Records to use Start Marker

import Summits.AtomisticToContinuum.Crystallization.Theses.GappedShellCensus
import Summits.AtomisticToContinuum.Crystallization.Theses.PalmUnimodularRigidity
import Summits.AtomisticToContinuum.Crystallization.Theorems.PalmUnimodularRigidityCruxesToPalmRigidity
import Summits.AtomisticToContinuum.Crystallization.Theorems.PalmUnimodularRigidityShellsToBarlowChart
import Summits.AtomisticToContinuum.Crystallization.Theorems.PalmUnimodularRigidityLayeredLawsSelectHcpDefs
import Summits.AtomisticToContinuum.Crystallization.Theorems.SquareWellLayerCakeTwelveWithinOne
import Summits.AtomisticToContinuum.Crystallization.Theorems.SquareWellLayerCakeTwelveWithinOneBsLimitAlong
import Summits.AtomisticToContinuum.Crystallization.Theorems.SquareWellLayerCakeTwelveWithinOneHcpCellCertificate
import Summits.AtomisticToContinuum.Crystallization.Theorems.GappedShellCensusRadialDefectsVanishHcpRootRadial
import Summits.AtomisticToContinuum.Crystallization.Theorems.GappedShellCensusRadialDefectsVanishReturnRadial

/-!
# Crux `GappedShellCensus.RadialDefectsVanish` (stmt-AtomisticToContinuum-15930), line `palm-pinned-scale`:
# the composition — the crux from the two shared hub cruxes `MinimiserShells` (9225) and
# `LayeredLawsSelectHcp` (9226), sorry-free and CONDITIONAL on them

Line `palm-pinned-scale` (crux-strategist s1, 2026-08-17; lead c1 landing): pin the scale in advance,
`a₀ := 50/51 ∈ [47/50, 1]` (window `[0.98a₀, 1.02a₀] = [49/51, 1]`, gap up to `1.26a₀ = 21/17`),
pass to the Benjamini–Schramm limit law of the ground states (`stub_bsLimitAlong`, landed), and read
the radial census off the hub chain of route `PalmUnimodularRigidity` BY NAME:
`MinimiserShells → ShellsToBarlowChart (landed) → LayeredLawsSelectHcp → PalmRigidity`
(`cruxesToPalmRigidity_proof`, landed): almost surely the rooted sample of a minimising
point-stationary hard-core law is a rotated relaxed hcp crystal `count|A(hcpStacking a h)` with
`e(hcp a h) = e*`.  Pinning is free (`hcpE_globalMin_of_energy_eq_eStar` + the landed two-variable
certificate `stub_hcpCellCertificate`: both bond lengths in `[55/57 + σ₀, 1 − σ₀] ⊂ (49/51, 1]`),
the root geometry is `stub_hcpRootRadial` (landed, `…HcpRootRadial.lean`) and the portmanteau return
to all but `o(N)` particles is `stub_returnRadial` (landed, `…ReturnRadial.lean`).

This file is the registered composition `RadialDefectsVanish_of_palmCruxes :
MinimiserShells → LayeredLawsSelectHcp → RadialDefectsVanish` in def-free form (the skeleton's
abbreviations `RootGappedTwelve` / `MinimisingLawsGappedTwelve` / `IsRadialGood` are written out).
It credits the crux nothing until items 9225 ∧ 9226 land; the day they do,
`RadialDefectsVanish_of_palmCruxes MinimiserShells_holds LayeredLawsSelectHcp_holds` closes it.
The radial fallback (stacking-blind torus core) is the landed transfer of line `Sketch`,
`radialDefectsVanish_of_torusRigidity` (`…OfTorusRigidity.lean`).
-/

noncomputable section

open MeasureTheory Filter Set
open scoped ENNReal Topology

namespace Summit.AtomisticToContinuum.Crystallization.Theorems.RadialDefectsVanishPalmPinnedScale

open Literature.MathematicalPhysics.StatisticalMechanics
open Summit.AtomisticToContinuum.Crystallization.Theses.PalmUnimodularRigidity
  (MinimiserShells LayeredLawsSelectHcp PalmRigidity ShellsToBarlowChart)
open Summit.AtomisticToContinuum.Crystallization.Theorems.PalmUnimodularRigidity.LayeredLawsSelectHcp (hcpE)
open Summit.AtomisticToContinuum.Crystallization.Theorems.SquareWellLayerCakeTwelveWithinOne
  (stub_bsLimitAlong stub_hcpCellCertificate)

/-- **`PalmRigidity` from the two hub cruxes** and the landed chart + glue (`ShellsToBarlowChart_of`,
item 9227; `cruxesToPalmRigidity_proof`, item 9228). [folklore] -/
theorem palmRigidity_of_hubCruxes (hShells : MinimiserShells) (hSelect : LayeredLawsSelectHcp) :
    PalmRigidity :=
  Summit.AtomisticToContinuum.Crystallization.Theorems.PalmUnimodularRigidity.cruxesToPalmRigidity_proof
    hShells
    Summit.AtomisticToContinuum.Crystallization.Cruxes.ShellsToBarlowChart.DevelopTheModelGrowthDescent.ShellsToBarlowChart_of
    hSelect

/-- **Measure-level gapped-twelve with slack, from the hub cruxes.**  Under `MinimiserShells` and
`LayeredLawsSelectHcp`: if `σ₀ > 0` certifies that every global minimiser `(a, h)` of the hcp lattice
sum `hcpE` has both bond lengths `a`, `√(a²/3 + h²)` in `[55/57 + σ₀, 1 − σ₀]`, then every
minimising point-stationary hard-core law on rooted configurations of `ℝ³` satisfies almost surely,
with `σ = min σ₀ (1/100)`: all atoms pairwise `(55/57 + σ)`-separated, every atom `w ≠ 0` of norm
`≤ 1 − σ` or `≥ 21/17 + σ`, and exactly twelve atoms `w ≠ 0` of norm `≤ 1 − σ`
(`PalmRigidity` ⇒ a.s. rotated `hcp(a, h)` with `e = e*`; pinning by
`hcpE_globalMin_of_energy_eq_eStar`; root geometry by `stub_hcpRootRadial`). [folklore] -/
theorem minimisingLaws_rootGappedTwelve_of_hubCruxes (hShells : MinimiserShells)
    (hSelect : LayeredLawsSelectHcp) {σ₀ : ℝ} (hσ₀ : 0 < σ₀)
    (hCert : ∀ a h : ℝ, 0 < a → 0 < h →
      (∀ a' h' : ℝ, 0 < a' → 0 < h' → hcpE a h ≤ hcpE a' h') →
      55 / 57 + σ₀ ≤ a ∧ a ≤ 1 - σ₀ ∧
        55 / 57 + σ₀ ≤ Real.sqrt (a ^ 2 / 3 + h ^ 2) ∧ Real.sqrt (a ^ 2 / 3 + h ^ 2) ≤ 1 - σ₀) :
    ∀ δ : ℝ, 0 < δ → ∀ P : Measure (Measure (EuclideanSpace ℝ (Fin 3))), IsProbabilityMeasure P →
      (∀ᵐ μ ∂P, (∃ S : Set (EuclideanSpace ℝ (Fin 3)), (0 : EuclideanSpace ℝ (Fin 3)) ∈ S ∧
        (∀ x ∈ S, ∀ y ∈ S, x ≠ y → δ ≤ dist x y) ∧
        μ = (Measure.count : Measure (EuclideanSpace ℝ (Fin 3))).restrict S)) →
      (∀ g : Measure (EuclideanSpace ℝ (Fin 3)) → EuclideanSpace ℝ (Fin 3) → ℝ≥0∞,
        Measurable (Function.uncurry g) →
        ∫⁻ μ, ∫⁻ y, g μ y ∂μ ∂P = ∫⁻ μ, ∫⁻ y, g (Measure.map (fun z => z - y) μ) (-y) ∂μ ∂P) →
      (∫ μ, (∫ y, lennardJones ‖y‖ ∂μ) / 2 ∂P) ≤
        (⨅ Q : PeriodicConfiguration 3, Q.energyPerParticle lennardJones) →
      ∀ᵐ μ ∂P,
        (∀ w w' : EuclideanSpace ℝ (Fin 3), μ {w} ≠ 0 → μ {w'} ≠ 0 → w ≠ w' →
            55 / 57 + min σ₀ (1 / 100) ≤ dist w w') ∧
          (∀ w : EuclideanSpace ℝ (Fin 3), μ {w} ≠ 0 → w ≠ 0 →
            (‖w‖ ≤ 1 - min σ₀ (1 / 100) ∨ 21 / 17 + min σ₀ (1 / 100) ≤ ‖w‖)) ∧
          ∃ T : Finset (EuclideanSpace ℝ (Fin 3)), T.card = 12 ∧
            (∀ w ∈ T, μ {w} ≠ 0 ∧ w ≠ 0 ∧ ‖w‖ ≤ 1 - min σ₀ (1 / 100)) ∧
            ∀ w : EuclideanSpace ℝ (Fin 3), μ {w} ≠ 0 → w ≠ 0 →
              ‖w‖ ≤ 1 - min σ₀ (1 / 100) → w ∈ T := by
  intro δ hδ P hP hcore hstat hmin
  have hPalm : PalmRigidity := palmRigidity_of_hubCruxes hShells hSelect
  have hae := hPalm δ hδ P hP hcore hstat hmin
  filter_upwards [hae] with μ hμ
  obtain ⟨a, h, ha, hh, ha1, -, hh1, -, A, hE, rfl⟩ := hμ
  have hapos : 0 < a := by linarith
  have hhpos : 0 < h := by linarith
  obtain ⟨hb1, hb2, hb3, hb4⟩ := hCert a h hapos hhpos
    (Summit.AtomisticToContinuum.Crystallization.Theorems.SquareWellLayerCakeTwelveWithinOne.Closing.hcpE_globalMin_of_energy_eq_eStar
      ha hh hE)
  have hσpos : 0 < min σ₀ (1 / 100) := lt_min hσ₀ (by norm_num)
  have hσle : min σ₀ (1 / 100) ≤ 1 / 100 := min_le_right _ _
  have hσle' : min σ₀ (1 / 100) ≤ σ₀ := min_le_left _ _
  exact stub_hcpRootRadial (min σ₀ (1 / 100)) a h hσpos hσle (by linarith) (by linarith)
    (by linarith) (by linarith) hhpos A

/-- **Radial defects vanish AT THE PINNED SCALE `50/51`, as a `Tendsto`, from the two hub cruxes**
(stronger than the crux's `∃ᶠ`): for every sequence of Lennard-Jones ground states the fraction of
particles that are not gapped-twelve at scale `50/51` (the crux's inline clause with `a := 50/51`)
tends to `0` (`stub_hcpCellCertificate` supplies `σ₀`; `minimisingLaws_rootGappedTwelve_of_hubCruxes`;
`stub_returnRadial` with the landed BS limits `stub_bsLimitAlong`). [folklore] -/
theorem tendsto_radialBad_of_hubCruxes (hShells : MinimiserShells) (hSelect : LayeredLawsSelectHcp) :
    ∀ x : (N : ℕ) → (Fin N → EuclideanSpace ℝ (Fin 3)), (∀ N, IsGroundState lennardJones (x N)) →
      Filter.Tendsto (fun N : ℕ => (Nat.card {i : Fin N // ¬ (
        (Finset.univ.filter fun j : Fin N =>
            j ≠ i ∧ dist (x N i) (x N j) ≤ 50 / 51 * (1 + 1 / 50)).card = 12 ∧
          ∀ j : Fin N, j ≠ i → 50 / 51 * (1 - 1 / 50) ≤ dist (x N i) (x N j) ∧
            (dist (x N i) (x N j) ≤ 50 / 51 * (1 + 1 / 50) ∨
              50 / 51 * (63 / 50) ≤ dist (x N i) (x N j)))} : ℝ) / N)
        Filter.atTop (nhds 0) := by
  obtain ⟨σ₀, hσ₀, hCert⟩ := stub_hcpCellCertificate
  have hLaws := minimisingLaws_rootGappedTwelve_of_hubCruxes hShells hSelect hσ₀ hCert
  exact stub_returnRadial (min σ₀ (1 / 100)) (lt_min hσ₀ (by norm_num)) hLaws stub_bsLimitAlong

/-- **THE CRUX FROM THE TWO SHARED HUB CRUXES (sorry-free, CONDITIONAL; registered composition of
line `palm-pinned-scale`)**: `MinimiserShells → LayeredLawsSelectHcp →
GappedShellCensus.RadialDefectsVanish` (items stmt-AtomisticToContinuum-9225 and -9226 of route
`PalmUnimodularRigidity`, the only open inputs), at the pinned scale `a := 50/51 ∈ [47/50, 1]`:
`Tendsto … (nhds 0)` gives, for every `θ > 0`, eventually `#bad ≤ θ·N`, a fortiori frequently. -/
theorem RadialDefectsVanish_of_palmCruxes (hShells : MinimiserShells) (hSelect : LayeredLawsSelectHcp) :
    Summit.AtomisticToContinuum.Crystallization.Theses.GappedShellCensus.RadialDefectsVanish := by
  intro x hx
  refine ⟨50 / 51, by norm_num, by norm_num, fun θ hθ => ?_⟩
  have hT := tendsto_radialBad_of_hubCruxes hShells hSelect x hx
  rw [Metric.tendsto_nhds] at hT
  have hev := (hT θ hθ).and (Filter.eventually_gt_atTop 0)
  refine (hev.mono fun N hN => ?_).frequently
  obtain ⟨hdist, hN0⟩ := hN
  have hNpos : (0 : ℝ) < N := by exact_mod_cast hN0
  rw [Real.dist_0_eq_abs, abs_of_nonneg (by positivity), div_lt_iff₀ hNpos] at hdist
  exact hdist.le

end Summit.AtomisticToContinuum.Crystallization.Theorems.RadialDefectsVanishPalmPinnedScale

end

Records to use End Marker
Records to use Start Marker

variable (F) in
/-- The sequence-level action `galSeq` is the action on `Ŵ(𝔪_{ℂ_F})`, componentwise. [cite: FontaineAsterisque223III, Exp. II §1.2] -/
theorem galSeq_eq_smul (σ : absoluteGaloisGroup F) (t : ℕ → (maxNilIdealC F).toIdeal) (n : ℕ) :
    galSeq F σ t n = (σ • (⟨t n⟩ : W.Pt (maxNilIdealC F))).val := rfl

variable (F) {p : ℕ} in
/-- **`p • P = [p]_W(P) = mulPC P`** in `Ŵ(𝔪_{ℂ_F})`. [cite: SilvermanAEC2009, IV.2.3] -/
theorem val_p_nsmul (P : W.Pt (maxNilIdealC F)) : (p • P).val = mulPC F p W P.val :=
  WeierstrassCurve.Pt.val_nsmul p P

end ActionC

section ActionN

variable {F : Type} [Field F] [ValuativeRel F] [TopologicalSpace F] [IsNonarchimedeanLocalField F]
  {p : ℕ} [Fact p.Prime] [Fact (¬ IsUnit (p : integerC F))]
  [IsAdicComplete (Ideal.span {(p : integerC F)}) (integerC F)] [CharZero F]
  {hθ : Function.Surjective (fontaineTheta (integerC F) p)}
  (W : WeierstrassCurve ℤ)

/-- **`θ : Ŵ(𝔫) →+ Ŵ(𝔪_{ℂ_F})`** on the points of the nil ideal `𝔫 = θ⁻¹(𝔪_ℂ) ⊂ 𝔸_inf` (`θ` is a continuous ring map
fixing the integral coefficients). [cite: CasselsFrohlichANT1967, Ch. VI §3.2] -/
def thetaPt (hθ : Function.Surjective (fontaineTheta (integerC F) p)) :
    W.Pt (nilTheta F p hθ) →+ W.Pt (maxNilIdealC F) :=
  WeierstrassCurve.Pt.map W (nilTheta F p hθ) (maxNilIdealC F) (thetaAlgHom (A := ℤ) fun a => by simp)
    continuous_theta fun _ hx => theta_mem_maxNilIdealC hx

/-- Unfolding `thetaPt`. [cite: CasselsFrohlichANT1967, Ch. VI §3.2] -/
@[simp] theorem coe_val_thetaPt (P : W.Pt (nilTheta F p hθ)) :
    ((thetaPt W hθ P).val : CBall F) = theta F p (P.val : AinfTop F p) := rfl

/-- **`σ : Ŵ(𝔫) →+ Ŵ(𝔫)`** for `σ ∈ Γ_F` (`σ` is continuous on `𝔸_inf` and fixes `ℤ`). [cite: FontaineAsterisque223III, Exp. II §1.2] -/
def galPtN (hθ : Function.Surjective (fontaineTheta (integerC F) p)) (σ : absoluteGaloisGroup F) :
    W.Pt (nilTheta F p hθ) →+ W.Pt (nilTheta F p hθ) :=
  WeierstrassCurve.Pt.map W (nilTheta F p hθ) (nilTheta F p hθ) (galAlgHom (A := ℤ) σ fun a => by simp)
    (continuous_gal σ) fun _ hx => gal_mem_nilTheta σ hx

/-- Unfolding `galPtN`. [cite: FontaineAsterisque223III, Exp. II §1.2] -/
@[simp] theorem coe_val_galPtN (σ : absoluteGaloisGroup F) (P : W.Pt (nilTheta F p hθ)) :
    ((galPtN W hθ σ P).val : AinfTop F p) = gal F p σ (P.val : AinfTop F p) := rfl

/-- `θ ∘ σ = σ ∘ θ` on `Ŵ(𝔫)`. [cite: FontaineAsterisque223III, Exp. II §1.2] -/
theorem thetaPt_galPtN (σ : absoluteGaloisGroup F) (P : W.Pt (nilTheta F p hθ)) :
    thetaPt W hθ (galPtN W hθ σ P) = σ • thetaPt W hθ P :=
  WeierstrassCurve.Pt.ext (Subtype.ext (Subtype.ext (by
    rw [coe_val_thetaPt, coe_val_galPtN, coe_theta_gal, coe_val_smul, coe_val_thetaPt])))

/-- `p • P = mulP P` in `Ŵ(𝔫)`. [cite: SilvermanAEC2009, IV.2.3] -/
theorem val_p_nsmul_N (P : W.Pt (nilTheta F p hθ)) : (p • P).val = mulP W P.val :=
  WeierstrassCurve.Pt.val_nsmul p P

Records to use End Marker
Records to use Start Marker

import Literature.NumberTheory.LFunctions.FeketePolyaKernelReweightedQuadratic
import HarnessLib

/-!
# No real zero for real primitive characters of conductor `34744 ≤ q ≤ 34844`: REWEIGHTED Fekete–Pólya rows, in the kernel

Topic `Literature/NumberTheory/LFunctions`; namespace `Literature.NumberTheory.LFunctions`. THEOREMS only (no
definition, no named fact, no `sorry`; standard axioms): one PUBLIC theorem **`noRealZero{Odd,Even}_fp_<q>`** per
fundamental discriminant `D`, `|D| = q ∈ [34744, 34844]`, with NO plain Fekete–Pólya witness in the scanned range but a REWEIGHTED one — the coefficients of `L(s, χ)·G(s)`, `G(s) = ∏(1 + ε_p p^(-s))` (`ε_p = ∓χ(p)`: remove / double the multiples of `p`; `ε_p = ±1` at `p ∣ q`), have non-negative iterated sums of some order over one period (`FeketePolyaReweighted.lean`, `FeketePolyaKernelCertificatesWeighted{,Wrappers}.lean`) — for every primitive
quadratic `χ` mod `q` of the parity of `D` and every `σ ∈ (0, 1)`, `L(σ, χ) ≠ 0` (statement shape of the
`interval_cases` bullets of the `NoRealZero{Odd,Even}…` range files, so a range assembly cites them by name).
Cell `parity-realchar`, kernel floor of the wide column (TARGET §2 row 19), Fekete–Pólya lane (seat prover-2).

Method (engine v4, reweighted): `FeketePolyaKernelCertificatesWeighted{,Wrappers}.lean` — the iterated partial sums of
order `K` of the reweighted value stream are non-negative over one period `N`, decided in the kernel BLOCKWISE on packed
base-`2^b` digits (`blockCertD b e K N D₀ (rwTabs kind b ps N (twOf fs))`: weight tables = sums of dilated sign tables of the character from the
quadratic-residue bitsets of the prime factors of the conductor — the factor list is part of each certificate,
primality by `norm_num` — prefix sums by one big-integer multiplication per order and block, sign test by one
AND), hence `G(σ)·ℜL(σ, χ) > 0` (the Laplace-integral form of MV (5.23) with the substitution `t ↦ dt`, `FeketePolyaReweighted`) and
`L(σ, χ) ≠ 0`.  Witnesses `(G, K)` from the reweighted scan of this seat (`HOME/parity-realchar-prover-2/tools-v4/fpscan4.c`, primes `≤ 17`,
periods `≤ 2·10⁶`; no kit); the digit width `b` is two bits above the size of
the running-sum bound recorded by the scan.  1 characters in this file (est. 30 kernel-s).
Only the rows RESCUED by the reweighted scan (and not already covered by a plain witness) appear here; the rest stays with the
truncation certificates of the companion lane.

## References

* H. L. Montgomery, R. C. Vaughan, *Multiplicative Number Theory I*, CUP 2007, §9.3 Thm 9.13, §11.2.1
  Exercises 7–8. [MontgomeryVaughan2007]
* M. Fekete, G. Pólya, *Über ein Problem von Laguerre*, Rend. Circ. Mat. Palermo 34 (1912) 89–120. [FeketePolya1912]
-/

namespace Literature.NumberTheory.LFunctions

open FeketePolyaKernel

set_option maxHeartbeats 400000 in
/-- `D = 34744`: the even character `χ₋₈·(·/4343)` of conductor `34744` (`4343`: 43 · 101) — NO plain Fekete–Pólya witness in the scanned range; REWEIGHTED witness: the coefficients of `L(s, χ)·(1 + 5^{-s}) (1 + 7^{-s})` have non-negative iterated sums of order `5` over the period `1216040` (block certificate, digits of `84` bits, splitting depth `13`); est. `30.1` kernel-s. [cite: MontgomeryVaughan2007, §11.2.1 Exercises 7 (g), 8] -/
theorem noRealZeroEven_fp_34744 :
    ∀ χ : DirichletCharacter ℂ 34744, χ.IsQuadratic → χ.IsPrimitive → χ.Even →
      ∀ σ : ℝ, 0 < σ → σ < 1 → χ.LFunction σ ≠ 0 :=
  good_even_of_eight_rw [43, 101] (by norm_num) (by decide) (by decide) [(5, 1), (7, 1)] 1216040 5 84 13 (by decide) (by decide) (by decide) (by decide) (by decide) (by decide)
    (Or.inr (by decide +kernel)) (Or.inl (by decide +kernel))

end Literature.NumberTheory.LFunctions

Records to use End Marker

* **Exercise directions**:
Line count for the word "both": please state how many lines of the records above contain it, and nothing else.

* **Output for this exercise**:
2